Juiz manda a júri popular jovem que tentou matar torcedor do Vila Nova

O juiz Jesseir Coelho de Alcântara, da 3ª Vara dos Crimes Dolosos contra a Vida e Tribunal do Júri da comarca de Goiânia, mandou a júri popular, nesta segunda-feira (10), Gabriel Inácio Gonçalves Itacarambi pelo crime de tentativa de homicídio qualificado. Ele é acusado de atropelar, agredir e esfaquear Kayo Rodrigo dos Santos Soares, após uma partida entre Vila Nova Futebol Clube e Botafogo de Ribeirão Preto, ocorrida no dia 17 de setembro de 2019. Na ocasião, ele foi detido em flagrante e posteriormente teve sua prisão convertida para preventiva, cuja decisão foi mantida pelo magistrado.
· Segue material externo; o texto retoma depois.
import Summits.QuantumFields.BalabanUV.Beta.MultiscaleCombesThomasL2

/-!
# `Summit.QuantumFields.BalabanUV.Beta.MultiscaleCombesThomasL2Real` — the ℓ²-LOCALIZED OPERATOR form of the site-local
# Combes–Thomas engine in the REAL-operator currency of the MODEL instance: for `A : Module.End ℝ (Y → ℝ)` with the
# conjugated-PAIRING hypothesis, `√(Σ_{p∈S}(A⁻¹u)_p²) ≤ e^{−κ(R−ω)}/√(νν′)·√(Σ_{p∈S′}u_p²)` (file 6 of the engine; the
# (3.46)₁ SHAPE fed by `MultiscaleDecay.hc_levelOp` verbatim)

HONEST FRAMING (page 1 of everything in this cell).  Discharging `FlowStep.BetaPertH` would make Bałaban's ultraviolet
stability UNCONDITIONAL — a constructive-QFT result; it is NOT the continuum limit and NOT the Clay problem.  This module
discharges nothing of `BetaPertH`; it is ELEMENTARY finite-dimensional linear algebra ([folklore]: the Agmon ∕ Combes–Thomas
weighted-ℓ² bookkeeping, real Cauchy–Schwarz), kernel-checked, written by the OWNER of binder row D4 (unit
`b2b-balaban-beta-an4`, gen 43; claim «MULTISCALE-CT-L2LOCAL», journal l.19274) for NODE O.2 item (v) «k-UNIFORM constants».
HONEST DEPENDENCY: continuum YM on T⁴ ⇐ BetaPertH ∧ nine spine estimates (0/9 proved); BetaPertH ⇐ (D1) ∧ (D4) ∧ CAP+tail;
G-an2-4 gates asym, D1 and NE2/3/4.

WHY THIS FILE.  File 5 (`MultiscaleCombesThomasL2`) states the ℓ²-localized operator bound — the SHAPE of the L²-norm member
(3.46)₁ of [Balaban1985BackgroundPropagators] Thm 3.1 p. 398 («‖hG′(U)λ‖ ≦ B₀(L^jη)²|h|e^{−δ₀d(y,y′)}‖λ‖ for supp h ⊂ Δ(y),
y ∈ Λ_j, supp λ ⊂ Δ(y′)», locator only) — for complex MATRICES with the `conjForm` hypothesis of `AccretiveCombesThomas`.
The MODEL instance of co-owner beta-d4-p2 (`MultiscaleDecay`, p230877) is written for REAL ENDOMORPHISMS `Module.End ℝ
(UT N × Cp → ℝ)` with the conjugated-PAIRING hypothesis `∀ v, Σ_p μ_p v_p² ≤ Σ_p e^{κρ_p}v_p·(A(e^{−κρ}v))_p` (its
`hc_levelOp`, profile `μ_p = μ₀·n(p)⁻²`, weight `ρ = d_n(·, y)`; the same shape as file 2's `norm_cmat_inv_apply_le_local`).
This file proves file 5's §1 directly in that currency (no complexification): `real_weighted_solution_bound`,
`real_weighted_set_solution_bound`, **`real_set_norm_inverse_le`** for `Ring.inverse A`.  Fed by `hc_levelOp` with `S, S′`
two cells of the covering family, `ω` = the oscillation of `d_n(·, y)` over the source cell (`≤ 2d`,
`MultiscaleDistance` §3) and `R ≥ d_n − 2d` on the target cell: `‖1_S(levelOp)⁻¹1_{S′}‖_{ℓ²→ℓ²} ≤ e^{4dκ}·n(S)n(S′)/μ₀·
e^{−κd_n}` — level-count- and volume-free, NO ℓ² → ℓ^∞ step (the sup-norm members (3.42)–(3.45) stay behind O.2 item
(ii)).  [folklore]; nothing printed asserted; (3.46) is a LOCATOR of the shape; nothing of other lineages restated (file 5's
`sqrt_le_of_weighted` and T4's `le_of_le_sqrt_mul_sqrt` BY NAME).  Row D4: abstract engine, ℓ²-operator currency; class of
(T3) ∕ NODE O.2 UNCHANGED (critical-path width 0); D4 DISCHARGE NO DATE; NOT BetaPertH, NOT continuum, NOT Clay, NOT summit
progress.
-/

open scoped BigOperators
open Finset

namespace Summit.QuantumFields.BalabanUV.Beta.MultiscaleCombesThomasL2Real

open Summit.QuantumFields.BalabanUV.Beta.MultiscaleCombesThomasL2 (sqrt_le_of_weighted)
open Summit.QuantumFields.BalabanUV.T4Continuum.RegionGaugeSliceOrth (le_of_le_sqrt_mul_sqrt)

noncomputable section

/-! ## §1 The real weighted solution bound and its localized forms -/

variable {Y : Type*} [Fintype Y]

/-- **The real weighted solution bound** (no complexification): for a real endomorphism `A` of `Y → ℝ` with the
conjugated-PAIRING hypothesis `∀ v, Σ_p μ_p v_p² ≤ Σ_p e^{κρ_p}v_p·(A(e^{−κρ}v))_p` (the shape of
`MultiscaleDecay.hc_levelOp` ∕ `MultiscaleCombesThomasBudget.norm_cmat_inv_apply_le_local`) and `Aw = u`:
`Σ_p μ_p e^{2κρ_p} w_p² ≤ Σ_p μ_p⁻¹ e^{2κρ_p} u_p²` (real Cauchy–Schwarz). [folklore] -/
theorem real_weighted_solution_bound {A : Module.End ℝ (Y → ℝ)} {κ : ℝ} {ρ : Y → ℝ} {μ : Y → ℝ} (hμ : ∀ p, 0 < μ p)
    (hc : ∀ v : Y → ℝ, ∑ p, μ p * v p ^ 2 ≤
      ∑ p, Real.exp (κ * ρ p) * v p * A (fun q => Real.exp (-(κ * ρ q)) * v q) p)
    {w u : Y → ℝ} (hw : A w = u) :
    ∑ p, μ p * (Real.exp (κ * ρ p) * w p) ^ 2 ≤ ∑ p, (μ p)⁻¹ * (Real.exp (κ * ρ p) * u p) ^ 2 := by
  -- apply `hc` to `v = e^{κρ}w`; then `e^{−κρ}v = w` and `A(e^{−κρ}v) = u`
  set v : Y → ℝ := fun p => Real.exp (κ * ρ p) * w p with hvdef
  have hback : (fun q => Real.exp (-(κ * ρ q)) * v q) = w := by
    funext q
    rw [hvdef]
    simp only
    rw [← mul_assoc, ← Real.exp_add, show -(κ * ρ q) + κ * ρ q = 0 by ring, Real.exp_zero, one_mul]
  have h := hc v
  rw [hback, hw] at h
  -- Cauchy–Schwarz: Σ e^{κρ}v·u = Σ (√μ v)(e^{κρ}u/√μ) ≤ √(Σ μ v²) √(Σ μ⁻¹ (e^{κρ}u)²)
  set Pv := ∑ p, μ p * v p ^ 2 with hPv
  set Qu := ∑ p, (μ p)⁻¹ * (Real.exp (κ * ρ p) * u p) ^ 2 with hQu
  have hPv0 : 0 ≤ Pv := Finset.sum_nonneg fun p _ => mul_nonneg (hμ p).le (sq_nonneg _)
  have hQu0 : 0 ≤ Qu := Finset.sum_nonneg fun p _ => mul_nonneg (inv_nonneg.mpr (hμ p).le) (sq_nonneg _)
  have hcs : ∑ p, Real.exp (κ * ρ p) * v p * u p ≤ Real.sqrt Pv * Real.sqrt Qu := by
    have hrw : ∑ p, Real.exp (κ * ρ p) * v p * u p =
        ∑ p, (Real.sqrt (μ p) * v p) * ((Real.sqrt (μ p))⁻¹ * (Real.exp (κ * ρ p) * u p)) := by
      refine Finset.sum_congr rfl fun p _ => ?_
      have hs : Real.sqrt (μ p) ≠ 0 := (Real.sqrt_pos.mpr (hμ p)).ne'
      field_simp
    rw [hrw]
    have hcs' := Real.sum_mul_le_sqrt_mul_sqrt univ (fun p => Real.sqrt (μ p) * v p)
      (fun p => (Real.sqrt (μ p))⁻¹ * (Real.exp (κ * ρ p) * u p))
    have h1 : ∑ p, (Real.sqrt (μ p) * v p) ^ 2 = Pv := by
      rw [hPv]; exact Finset.sum_congr rfl fun p _ => by rw [mul_pow, Real.sq_sqrt (hμ p).le]
    have h2 : ∑ p, ((Real.sqrt (μ p))⁻¹ * (Real.exp (κ * ρ p) * u p)) ^ 2 = Qu := by
      rw [hQu]; exact Finset.sum_congr rfl fun p _ => by rw [mul_pow, inv_pow, Real.sq_sqrt (hμ p).le]
    rw [h1, h2] at hcs'
    exact hcs'
  have hmain : Pv ≤ Real.sqrt Pv * Real.sqrt Qu := h.trans hcs
  have hfin : Pv ≤ Qu := le_of_le_sqrt_mul_sqrt hPv0 hQu0 hmain
  -- read back `v = e^{κρ}w`
  have hPv' : Pv = ∑ p, μ p * (Real.exp (κ * ρ p) * w p) ^ 2 := by rw [hPv]
  rw [hPv'] at hfin
  exact hfin

/-- **The real localized weighted solution bound (sets).**  As `weighted_set_solution_bound`, in the real-operator currency:
`ν·e^{2κR}·Σ_{p∈S} w_p² ≤ ν′⁻¹·e^{2κω}·Σ_{p∈S′} u_p²` for `Aw = u`, `u` supported in `S′` (`ρ ≤ ω`, `μ ≥ ν′` there), `S` with
`ρ ≥ R`, `μ ≥ ν`. [folklore] -/
theorem real_weighted_set_solution_bound {A : Module.End ℝ (Y → ℝ)} {κ : ℝ} {ρ : Y → ℝ} {μ : Y → ℝ}
    (hμ : ∀ p, 0 < μ p) (hκ : 0 ≤ κ)
    (hc : ∀ v : Y → ℝ, ∑ p, μ p * v p ^ 2 ≤
      ∑ p, Real.exp (κ * ρ p) * v p * A (fun q => Real.exp (-(κ * ρ q)) * v q) p)
    {w u : Y → ℝ} (hw : A w = u) (S S' : Finset Y) (hu : ∀ p, p ∉ S' → u p = 0) {R ω ν ν' : ℝ}
    (hν' : 0 < ν') (hR : ∀ p ∈ S, R ≤ ρ p) (hω : ∀ p ∈ S', ρ p ≤ ω) (hνS : ∀ p ∈ S, ν ≤ μ p)
    (hνS' : ∀ p ∈ S', ν' ≤ μ p) :
    ν * Real.exp (2 * (κ * R)) * ∑ p ∈ S, w p ^ 2 ≤ (ν')⁻¹ * Real.exp (2 * (κ * ω)) * ∑ p ∈ S', u p ^ 2 := by
  have h := real_weighted_solution_bound hμ hc hw
  have hsq : ∀ (t a : ℝ), (Real.exp t * a) ^ 2 = Real.exp (2 * t) * a ^ 2 := fun t a => by
    rw [mul_pow, show (2 : ℝ) * t = t + t by ring, Real.exp_add, sq (Real.exp t)]
  have hL : ν * Real.exp (2 * (κ * R)) * ∑ p ∈ S, w p ^ 2 ≤ ∑ p, μ p * (Real.exp (κ * ρ p) * w p) ^ 2 := by
    calc ν * Real.exp (2 * (κ * R)) * ∑ p ∈ S, w p ^ 2 = ∑ p ∈ S, ν * Real.exp (2 * (κ * R)) * w p ^ 2 := by
          rw [Finset.mul_sum]
      _ ≤ ∑ p ∈ S, μ p * (Real.exp (κ * ρ p) * w p) ^ 2 := by
          refine Finset.sum_le_sum fun p hp => ?_
          have hfac : ν * Real.exp (2 * (κ * R)) ≤ μ p * Real.exp (2 * (κ * ρ p)) :=
            mul_le_mul (hνS p hp) (Real.exp_le_exp.mpr (by nlinarith [hR p hp])) (Real.exp_pos _).le (hμ p).le
          calc ν * Real.exp (2 * (κ * R)) * w p ^ 2 ≤ μ p * Real.exp (2 * (κ * ρ p)) * w p ^ 2 :=
                mul_le_mul_of_nonneg_right hfac (sq_nonneg _)
            _ = μ p * (Real.exp (κ * ρ p) * w p) ^ 2 := by rw [hsq, mul_assoc]
      _ ≤ ∑ p, μ p * (Real.exp (κ * ρ p) * w p) ^ 2 :=
          Finset.sum_le_sum_of_subset_of_nonneg (Finset.subset_univ S) fun p _ _ =>
            mul_nonneg (hμ p).le (sq_nonneg _)
  have hU : ∑ p, (μ p)⁻¹ * (Real.exp (κ * ρ p) * u p) ^ 2 ≤ (ν')⁻¹ * Real.exp (2 * (κ * ω)) * ∑ p ∈ S', u p ^ 2 := by
    have hsplit : ∑ p, (μ p)⁻¹ * (Real.exp (κ * ρ p) * u p) ^ 2 = ∑ p ∈ S', (μ p)⁻¹ * (Real.exp (κ * ρ p) * u p) ^ 2 := by
      symm
      refine Finset.sum_subset (Finset.subset_univ S') fun p _ hp => ?_
      rw [hu p hp]; simp
    rw [hsplit, Finset.mul_sum]
    refine Finset.sum_le_sum fun p hp => ?_
    have hfac : (μ p)⁻¹ * Real.exp (2 * (κ * ρ p)) ≤ (ν')⁻¹ * Real.exp (2 * (κ * ω)) :=
      mul_le_mul (inv_anti₀ hν' (hνS' p hp)) (Real.exp_le_exp.mpr (by nlinarith [hω p hp]))
        (Real.exp_pos _).le (inv_nonneg.mpr hν'.le)
    calc (μ p)⁻¹ * (Real.exp (κ * ρ p) * u p) ^ 2 = (μ p)⁻¹ * Real.exp (2 * (κ * ρ p)) * u p ^ 2 := by
          rw [hsq, mul_assoc]
      _ ≤ (ν')⁻¹ * Real.exp (2 * (κ * ω)) * u p ^ 2 := mul_le_mul_of_nonneg_right hfac (sq_nonneg _)
  exact hL.trans (h.trans hU)

/-- **The real ℓ²-localized bound for the inverse operator — the (3.46)₁ SHAPE in the MODEL's currency.**  `A` a unit with
the conjugated-pairing hypothesis at `(κ, ρ)` and sitewise profile `μ > 0`; `u` supported in `S′` (`ρ ≤ ω`, `μ ≥ ν′` there);
`S` with `ρ ≥ R`, `μ ≥ ν`.  Then `√(Σ_{p∈S}(A⁻¹u)_p²) ≤ e^{−κ(R−ω)}/√(νν′)·√(Σ_{p∈S′}u_p²)` for `A⁻¹ = Ring.inverse A`.  Fed by
`MultiscaleDecay.hc_levelOp` (profile `μ₀·n(p)⁻²`, weight `κ·d_n(·, y)`), with `S, S′` two cells: the localized ℓ² → ℓ² bound
`e^{O(κ)}·n(S)n(S′)/μ₀·e^{−κd_n}` — level-count- and volume-free. [cite: Balaban1985BackgroundPropagators, Thm 3.1 (3.46) p.398] [folklore] -/
theorem real_set_norm_inverse_le {A : Module.End ℝ (Y → ℝ)} (hA : IsUnit A) {κ : ℝ} {ρ : Y → ℝ} {μ : Y → ℝ}
    (hμ : ∀ p, 0 < μ p) (hκ : 0 ≤ κ)
    (hc : ∀ v : Y → ℝ, ∑ p, μ p * v p ^ 2 ≤
      ∑ p, Real.exp (κ * ρ p) * v p * A (fun q => Real.exp (-(κ * ρ q)) * v q) p)
    (S S' : Finset Y) {u : Y → ℝ} (hu : ∀ p, p ∉ S' → u p = 0) {R ω ν ν' : ℝ} (hν : 0 < ν) (hν' : 0 < ν')
    (hR : ∀ p ∈ S, R ≤ ρ p) (hω : ∀ p ∈ S', ρ p ≤ ω) (hνS : ∀ p ∈ S, ν ≤ μ p) (hνS' : ∀ p ∈ S', ν' ≤ μ p) :
    Real.sqrt (∑ p ∈ S, (Ring.inverse A) u p ^ 2) ≤
      Real.exp (-(κ * (R - ω))) / Real.sqrt (ν * ν') * Real.sqrt (∑ p ∈ S', u p ^ 2) := by
  have hw : A ((Ring.inverse A) u) = u := by
    rw [← Module.End.mul_apply, Ring.mul_inverse_cancel _ hA, Module.End.one_apply]
  exact sqrt_le_of_weighted hν hν'
    (real_weighted_set_solution_bound hμ hκ hc hw S S' hu hν' hR hω hνS hνS')


/-! ## §2 Witness: the real hypothesis list is jointly satisfiable and the bound fires -/

/-- One site, `A = id`, profile `μ ≡ 1`, weight `ρ ≡ 0`, `S = S′ = univ`, `R = ω = 0`, `ν = ν′ = 1`, `u ≡ 1`: every binder of
`real_set_norm_inverse_le` discharges and the bound fires (`√(Σ(A⁻¹u)²) ≤ e^{0}/√(1·1)·√(Σu²)`). [folklore] -/
example (κ : ℝ) (hκ : 0 ≤ κ) :
    Real.sqrt (∑ p ∈ (univ : Finset Unit), (Ring.inverse (1 : Module.End ℝ (Unit → ℝ))) (fun _ => 1) p ^ 2) ≤
      Real.exp (-(κ * (0 - 0))) / Real.sqrt (1 * 1) * Real.sqrt (∑ p ∈ (univ : Finset Unit), (fun _ : Unit => (1 : ℝ)) p ^ 2) := by
  refine real_set_norm_inverse_le isUnit_one (μ := fun _ => 1) (ρ := fun _ => 0) (fun _ => by norm_num) hκ (fun v => ?_)
    univ univ (fun _ h => absurd (mem_univ _) h) (by norm_num) (by norm_num) (fun _ _ => le_rfl) (fun _ _ => le_rfl)
    (fun _ _ => le_rfl) (fun _ _ => le_rfl)
  -- the pairing hypothesis: `Σ 1·v² ≤ Σ e^0 v · (id (e^0 v))`
  simp only [Fintype.univ_ofSubsingleton, Finset.sum_singleton, mul_zero, neg_zero, Real.exp_zero, one_mul,
    Module.End.one_apply]
  nlinarith [sq_nonneg (v ())]

end

end Summit.QuantumFields.BalabanUV.Beta.MultiscaleCombesThomasL2Real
O acusado, torcedor do Goiás, teria perseguido em seu carro, juntamente com outros dois veículos e duas motocicletas, o ônibus em que estavam os torcedores do Vila Nova, proferindo ameaças aos ocupantes. Ao chegar no Setor Jardim Itaipu, os veículos realizaram um cerco ao ônibus, que foi obrigado a parar. Nesse momento, a vítima tentou fugir a pé e foi atropelada por Gabriel, que o agrediu com socos e chutes, além de golpear Kayo na cabeça utilizando-se de um facão.

A vítima foi levada por seus colegas para a Unidade de Pronto Atendimento (UPA) do Jardim Itaipu onde recebeu os primeiros atendimentos, sendo posteriormente encaminhado para o Hospital de Urgência de Goiânia (HUGO), onde permaneceu sobre cuidados durante quinze dias.
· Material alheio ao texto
/-- O1 · LOCAL ONE-STEP ORGAN ON FINITE TOWERS (g15 cut of S3; the organ reader's target).  UNIFORM constants
`θ, C, w₀, ε, εd, δ, j₁` (chosen before the towers), towers consistent and A♯-admissible on `[j₀, T]`, the step `j+1 → j` demanded only
for `j + 2 ≤ T` (the input at `j+1` is itself a descent of admissible height-`j+2` data: B-8(a) «a proof must use membership at two
consecutive heights»), input/output in the (c, a, w) currency of 23156 but with the irrelevant size `w` weighted in MARGINAL UNITS
`θ·w/(β_{j}θBal_j²) = θ·w/p(g_j)²` (KT-W: with a fixed absolute weight a Wilson-exact input jumps by `θ·m₁·p(g_j)²`; in marginal units the
jump is the one-time `O(1)` loss `εd 0`), and losses `ε j` (height: one-loop coupling discrepancy `O(γL^{-j})`) PLUS `εd (T−(j+2))`
(DEPTH below the top: equilibration of the off-Wilson quadratic form, `‖Q_{n+1} − Q_n‖ = O(L^{-2n})`, [Balaban1984PropagatorsII],
[Balaban1985Variational]) — both summable — and a floor `δ` in the super-polynomial class, with the tails profile `η` hypothesised in the
SAME class (KT-η repair, `KT-ETA-summable-tails-g15.md`).  Why it might fail: the irrelevant→marginal mixing constant must be `O(1)` in
marginal units uniformly on the window (else no uniform θ), and the depth loss must not depend on the height.  XL.
v16 (g25; LEAD WORD 16:09:38Z; typing note P25-1 «κ-CEILING»): the clustering rate is CAPPED — `∃ κ₀ > 0` (class constant = the response rate
`κ_cl(L)` of the step, chosen before `κ` and before the towers) and the step is claimed only for `0 < κ ≤ κ₀`, the SAME `κ` in the input clause
(height `j+1`) and the output clause (height `j`) as before.  FL-17's `κ*_∞(L)` (instrument, GUIDANCE) is the number `κ₀` would be typed from.
v17 (g25; ★★OWNER №139, LEAD w3 g22; typing note D25-8 «lf-transplant»): R-c — ANCHORED to the run family `ν` (tops = Gibbs, descents) and a pair
`K ≤ K'`; R-a — towers = the runs on `[Ts, T]` (`Ts` = seed height, `T ≤ K` = block top) and their SMALL-FIELD PROJECTIONS below `Ts`
(cut-consistency `μ j = descend_* (sfCut θ_{j+1} · μ (j+1))`, v17.1 smooth cut), the step asked only for `j + 1 ≤ Ts`; per-height clauses and the
(c, a, w) input∕output texts byte-identical to v16 (they now read in PATH B's `h^{sf}` currency: `ρ_j = ∫ sfCut_{j+1}·ρ_{j+1} dσ`);
R-n4 (critic g14 #527 Q1) — the two class-membership clauses of the window block read MODULO A CONSTANT FACTOR
(`∃ κ, MemAtHeight … (e^κ·ρ_j)`): normalised densities cannot be members from a height on (`large`∕`stability` vs. window volume). -/
def OneStepContractionRun : Prop :=
  ∃ γ₁ : ℝ, 0 < γ₁ ∧ ∀ (F : T3Family) (γ : ℝ), 0 < γ → γ ≤ γ₁ → ∀ (b₀ p₀ : ℝ) (j₀ : ℕ) (prm : ℕ → ClassParams) (η : ℕ → ℝ), 0 < b₀ → 0 < p₀ → AdmissibleClassParams F γ b₀ p₀ prm → (∀ j, 0 ≤ η j) → Summable η → Summable (fun i => ∑' k, η (k + i)) → Tendsto (fun j => (∑' k, η (k + j)) * ((1 + 2 * ((F.L : ℝ) ^ j / γ) * (Fintype.card (Plaq (F.P j) 0) : ℝ)) * (Fintype.card (PBond (F.P j) 0) : ℝ) ^ 2)) atTop (𝓝 0) → ∃ κ₀ : ℝ, 0 < κ₀ ∧ ∀ (κ : ℝ), 0 < κ → κ ≤ κ₀ → ∃ (θ C w₀ : ℝ) (ε εd δ : ℕ → ℝ) (j₁ : ℕ), 0 < θ ∧ 0 ≤ C ∧ 0 < w₀ ∧ (∀ j, 0 ≤ ε j ∧ 0 ≤ εd j ∧ 0 ≤ δ j) ∧ Summable ε ∧ Summable εd ∧ Summable δ ∧ Summable (fun i => ∑' k, δ (k + i)) ∧ Tendsto (fun j => (∑' k, δ (k + j)) * ((1 + 2 * ((F.L : ℝ) ^ j / γ) * (Fintype.card (Plaq (F.P j) 0) : ℝ)) * (Fintype.card (PBond (F.P j) 0) : ℝ) ^ 2)) atTop (𝓝 0) ∧ j₀ ≤ j₁ ∧ ∀ (ν : ℕ → (j : ℕ) → MeasureTheory.Measure (GaugeField (F.P j) 0 ↥(Matrix.specialUnitaryGroup (Fin 2) ℂ))), (∀ K, ν K K = T4GenFunBounds.gibbsMeasure (F.P K) ((F.scheme ℰp γ).β K)) → (∀ K j, j < K → ν K j = Measure.map (descend F ℰp j) (ν K (j + 1))) → ∀ (K K' : ℕ), K ≤ K' → ∀ (Ts T : ℕ), Ts < T → T ≤ K → ∀ (μ μ' : ((j : ℕ) → MeasureTheory.Measure (GaugeField (F.P j) 0 ↥(Matrix.specialUnitaryGroup (Fin 2) ℂ)))) (ρ ρ' : ((j : ℕ) → GaugeField (F.P j) 0 ↥(Matrix.specialUnitaryGroup (Fin 2) ℂ) → ℝ)), (∀ j : ℕ, Ts ≤ j → j ≤ T → μ j = ν K j ∧ μ' j = ν K' j) → (∀ j : ℕ, j < Ts → μ j = Measure.map (descend F ℰp j) ((μ (j + 1)).withDensity (fun U => ENNReal.ofReal (sfCut (θBal F.L γ b₀ p₀ (j + 1)) U))) ∧ μ' j = Measure.map (descend F ℰp j) ((μ' (j + 1)).withDensity (fun U => ENNReal.ofReal (sfCut (θBal F.L γ b₀ p₀ (j + 1)) U)))) → (∀ j : ℕ, Ts ≤ j → j < T → μ j = Measure.map (descend F ℰp j) (μ (j + 1)) ∧ μ' j = Measure.map (descend F ℰp j) (μ' (j + 1))) → (∀ j : ℕ, j ≤ T → IsFiniteMeasure (μ j) ∧ IsFiniteMeasure (μ' j)) → (∀ j : ℕ, j₀ ≤ j → j ≤ T → ((∀ U, PlaqSmall (θBal F.L γ b₀ p₀ j) U → 0 < ρ j U ∧ 0 < ρ' j U) ∧ μ j = (fieldMeasure _ _ _).withDensity (fun U => ENNReal.ofReal (ρ j U)) ∧ μ' j = (fieldMeasure _ _ _).withDensity (fun U => ENNReal.ofReal (ρ' j U)) ∧ (∃ κ : ℝ, MemAtHeight F ℰp j (prm j) (fun U => Real.exp κ * ρ j U)) ∧ (∃ κ : ℝ, MemAtHeight F ℰp j (prm j) (fun U => Real.exp κ * ρ' j U)) ∧ μ j {U | ¬ PlaqSmall (θBal F.L γ b₀ p₀ j) U} ≤ ENNReal.ofReal (η j) ∧ μ' j {U | ¬ PlaqSmall (θBal F.L γ b₀ p₀ j) U} ≤ ENNReal.ofReal (η j) ∧ (ContinuousOn (ρ j) {U | PlaqSmall (θBal F.L γ b₀ p₀ j) U} ∧ ContinuousOn (ρ' j) {U | PlaqSmall (θBal F.L γ b₀ p₀ j) U}))) → ∀ (j : ℕ), j₁ ≤ j → j + 2 ≤ T → j + 1 ≤ Ts → ∀ (c : Plaq (F.P (j + 1)) 0 → ℝ) (a w : ℝ), 0 ≤ a → 0 ≤ w → a + θ / (((F.L : ℝ) ^ (j + 1) / γ) * θBal F.L γ b₀ p₀ (j + 1) ^ 2) * w ≤ w₀ → ((∀ p, |c p| ≤ a) ∧ (∀ (b b' : PBond (F.P (j + 1)) 0) U V W Z, PlaqSmall (θBal F.L γ b₀ p₀ (j + 1)) U → PlaqSmall (θBal F.L γ b₀ p₀ (j + 1)) V → PlaqSmall (θBal F.L γ b₀ p₀ (j + 1)) W → PlaqSmall (θBal F.L γ b₀ p₀ (j + 1)) Z → (∀ e, e ≠ b → U e = V e) → (∀ e, e ≠ b' → U e = W e) → (∀ e, e ≠ b' → V e = Z e) → (∀ e, e ≠ b → W e = Z e) → |(Real.log (ρ (j + 1) U) - Real.log (ρ' (j + 1) U) - ((F.L : ℝ) ^ (j + 1) / γ) * ∑ p, c p * (1 - reTr (GaugeField.plaqHol U p))) - (Real.log (ρ (j + 1) V) - Real.log (ρ' (j + 1) V) - ((F.L : ℝ) ^ (j + 1) / γ) * ∑ p, c p * (1 - reTr (GaugeField.plaqHol V p))) - ((Real.log (ρ (j + 1) W) - Real.log (ρ' (j + 1) W) - ((F.L : ℝ) ^ (j + 1) / γ) * ∑ p, c p * (1 - reTr (GaugeField.plaqHol W p))) - (Real.log (ρ (j + 1) Z) - Real.log (ρ' (j + 1) Z) - ((F.L : ℝ) ^ (j + 1) / γ) * ∑ p, c p * (1 - reTr (GaugeField.plaqHol Z p))))| ≤ w * Real.exp (-(κ * (b.src.tdist b'.src : ℝ))))) → ∃ (c' : Plaq (F.P j) 0 → ℝ) (a' w' : ℝ), 0 ≤ a' ∧ 0 ≤ w' ∧ a' + θ / (((F.L : ℝ) ^ j / γ) * θBal F.L γ b₀ p₀ j ^ 2) * w' ≤ (1 + ε j + εd (T - (j + 2)) + C * (a + θ / (((F.L : ℝ) ^ (j + 1) / γ) * θBal F.L γ b₀ p₀ (j + 1) ^ 2) * w)) * (a + θ / (((F.L : ℝ) ^ (j + 1) / γ) * θBal F.L γ b₀ p₀ (j + 1) ^ 2) * w) + δ j ∧ ((∀ p, |c' p| ≤ a') ∧ (∀ (b b' : PBond (F.P j) 0) U V W Z, PlaqSmall (θBal F.L γ b₀ p₀ j) U → PlaqSmall (θBal F.L γ b₀ p₀ j) V → PlaqSmall (θBal F.L γ b₀ p₀ j) W → PlaqSmall (θBal F.L γ b₀ p₀ j) Z → (∀ e, e ≠ b → U e = V e) → (∀ e, e ≠ b' → U e = W e) → (∀ e, e ≠ b' → V e = Z e) → (∀ e, e ≠ b → W e = Z e) → |(Real.log (ρ j U) - Real.log (ρ' j U) - ((F.L : ℝ) ^ j / γ) * ∑ p, c' p * (1 - reTr (GaugeField.plaqHol U p))) - (Real.log (ρ j V) - Real.log (ρ' j V) - ((F.L : ℝ) ^ j / γ) * ∑ p, c' p * (1 - reTr (GaugeField.plaqHol V p))) - ((Real.log (ρ j W) - Real.log (ρ' j W) - ((F.L : ℝ) ^ j / γ) * ∑ p, c' p * (1 - reTr (GaugeField.plaqHol W p))) - (Real.log (ρ j Z) - Real.log (ρ' j Z) - ((F.L : ℝ) ^ j / γ) * ∑ p, c' p * (1 - reTr (GaugeField.plaqHol Z p))))| ≤ w' * Real.exp (-(κ * (b.src.tdist b'.src : ℝ)))))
A defesa contestou a versão apresentada pelas testemunhas da acusação e requereu a absolvição de Gabriel, sob alegação de que o conjunto de provas seria insuficiente. Caso o pedido não fosse atendido, solicitou ainda a desclassificação do delito imputado como tentativa de homicídio para lesão corporal.

Documentos comprobatórios

Com base nos elementos apresentados pela acusação e pela defesa, o juiz Jesseir Coelho de Alcântara entendeu que há documentos comprobatórios suficientes para que Gabriel Inácio Gonçalves Itacarambi seja submetido a julgamento pelo Júri Popular.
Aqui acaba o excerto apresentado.